I updated to a strong password and tried a share
Uploading something of size was rejected
This is all too familiar. I need to set the proxy body size to 0
$ kubectl get ingress filebrowseringress -o yaml > filebrowser.ingressonly.yaml
$ cp filebrowser.ingressonly.yaml filebrowser.ingressonly.yaml.old
$ vi filebrowser.ingressonly.yaml
$ diff filebrowser.ingressonly.yaml filebrowser.ingressonly.yaml.old
5,11d4
< ingress.kubernetes.io/proxy-body-size: "0"
< ingress.kubernetes.io/ssl-redirect: "true"
< nginx.ingress.kubernetes.io/proxy-body-size: "0"
< nginx.ingress.kubernetes.io/ssl-redirect: "true"
< nginx.org/client-max-body-size: "0"
< nginx.org/proxy-connect-timeout: "3600"

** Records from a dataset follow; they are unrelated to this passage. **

import Mathlib
import HarnessLib
import Summits.NavierStokesRegularity.NavierStokesRegularity.Theorems.UnthreadedRigidityDoorUnthreadedRigidityHornPressureWindow
import Summits.NavierStokesRegularity.NavierStokesRegularity.Theorems.UnthreadedRigidityDoorUnthreadedRigidityPressureHornCompositions
import Summits.NavierStokesRegularity.NavierStokesRegularity.Theorems.UnthreadedRigidityDoorUnthreadedRigidityVirialHornWindowAxisUniform

/-!
# Route `UnthreadedRigidityDoor`, item `UnthreadedRigidity` (W2, stmt-NavierStokesRegularity-27585) — bookkeeping after bridge PH:
# the PRESSURE HORN rungs with PH / PH-W′ (and S-U) STRUCK

Prover file (W2 Lean hand ns-crc-p1 g9, by lineage; `--supports stmt-NavierStokesRegularity-27585 --as helper`).  K2-p2 g13's PRESSURE HORN line
(`…PressureHornDefs`, `…PressureHornCompositions`) reduced its `l = 2`-ISOTYPIC rungs to bridges: slice rung I2
`isotypicOrderTwoRigidity_of_bridges : IsotypicOrderOneIdentity → NestedHornExclusion → HornIdentityTwo → IsotypicOrderTwoRigidity`, window rung W
`isotypicWindowRigidity_of_bridges : WindowWedgeAnalytic → HornWindowSilenceVar → WindowAxisUniform → IsotypicWindowRigidity`.  With
`hornIdentityTwo_holds` / `separableShellOrderTwoRigidity_holds` (`…HornPressureBracket`), `hornWindowSilenceVar_holds` (`…HornPressureWindow`) and
crc-p2 g8's S-U `VirialHorn.windowAxisUniform_holds` (the PRESSURE HORN twin `PressureHorn.WindowAxisUniform` has the byte-identical body):

* `pressureHorn_windowAxisUniform_holds : PressureHorn.WindowAxisUniform`;
* ★ `isotypicWindowRigidity_of_wedge : PressureHorn.WindowWedgeAnalytic → PressureHorn.IsotypicWindowRigidity` — the isotypic `l = 2` WINDOW rung
  now waits on bridge W (window wedge law + analyticity, i.e. bracket injectivity in degree 2, KEY-NS #210) ALONE;
* `isotypicOrderTwoRigidity_of_identity_of_exclusion : IsotypicOrderOneIdentity → NestedHornExclusion → IsotypicOrderTwoRigidity` — slice rung I2
  with PH struck (DP2 and the exclusion crux X remain).

This module imports `…PressureHornCompositions`, which imports the route file (theses cone, advisory).  HONEST LABEL: bookkeeping of RUNG lines about
SPECIAL isotypic `l = 2` data; `UnthreadedRigidity` (27585), W2 and NS regularity remain OPEN; no summit statement is proved here.  0 kit.
-/

-- the summit and its single sub-problem share the name (CONVENTIONS §1), as in every Theorems file
set_option linter.dupNamespace false

namespace Summit.NavierStokesRegularity.NavierStokesRegularity.Theorems.UnthreadedRigidity.HornPressure

open Summit.NavierStokesRegularity.NavierStokesRegularity.Theorems.UnthreadedRigidity.PressureHorn
  (IsotypicOrderOneIdentity NestedHornExclusion IsotypicOrderTwoRigidity WindowWedgeAnalytic IsotypicWindowRigidity
   isotypicOrderTwoRigidity_of_horns isotypicWindowRigidity_of_bridges)

/-- S-U for the PRESSURE HORN twin (`PressureHorn.WindowAxisUniform`, byte-identical to `VirialHorn.WindowAxisUniform`, proved by crc-p2 g8). -/
theorem pressureHorn_windowAxisUniform_holds : PressureHorn.WindowAxisUniform :=
  VirialHorn.windowAxisUniform_holds

/-- ★ THE ISOTYPIC `l = 2` WINDOW RUNG OF THE PRESSURE HORN LINE WAITS ON BRIDGE W ALONE: `WindowWedgeAnalytic → IsotypicWindowRigidity`
(PH-W′ = `hornWindowSilenceVar_holds`, S-U = `pressureHorn_windowAxisUniform_holds`). -/
theorem isotypicWindowRigidity_of_wedge (hWA : WindowWedgeAnalytic) : IsotypicWindowRigidity :=
  isotypicWindowRigidity_of_bridges hWA hornWindowSilenceVar_holds pressureHorn_windowAxisUniform_holds

/-- The isotypic `l = 2` SLICE rung of the PRESSURE HORN line with bridge PH struck: `IsotypicOrderOneIdentity → NestedHornExclusion →
IsotypicOrderTwoRigidity` (the separable rung inside is `separableShellOrderTwoRigidity_holds`). -/
theorem isotypicOrderTwoRigidity_of_identity_of_exclusion (hM : IsotypicOrderOneIdentity) (hX : NestedHornExclusion) :
    IsotypicOrderTwoRigidity :=
  isotypicOrderTwoRigidity_of_horns hM hX separableShellOrderTwoRigidity_holds

end Summit.NavierStokesRegularity.NavierStokesRegularity.Theorems.UnthreadedRigidity.HornPressure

< nginx.org/proxy-read-timeout: "3600"
$ kubectl delete ingress filebrowseringress
ingress.networking.k8s.io "filebrowseringress" deleted
$ kubectl apply -f filebrowser.ingressonly.yaml
ingress.networking.k8s.io/filebrowseringress created
This time it worked
I tried a share and used my phone to test the download.
I can share for a month
even a year
If you trust me not to RickRole you, you can try it yourself with one of my older OSN presentations.
I found it worked fantastic from my mobile browser as well. In fact, I used it to upload and then download this screenshot:
Summary
We started off by exploring Pashword, a simple but useful tool for creating repeatable password hashes. We then moved on to setting up {php}IPAM. It’s a tool I find to be a pretty handy tool for tracking systems in my network. Lastly, we setup and tried out Filebrowser which, if for no other reason, is a great easy way to share files and upload from one’s mobile device.
I could have exposed {php}IPAM but fear the impact it might have without some kind of heavy security layer. I have been using Filebrowser on the regular since writing this post. It has so far proven to be exceedingly valuable for sharing files between devices easily.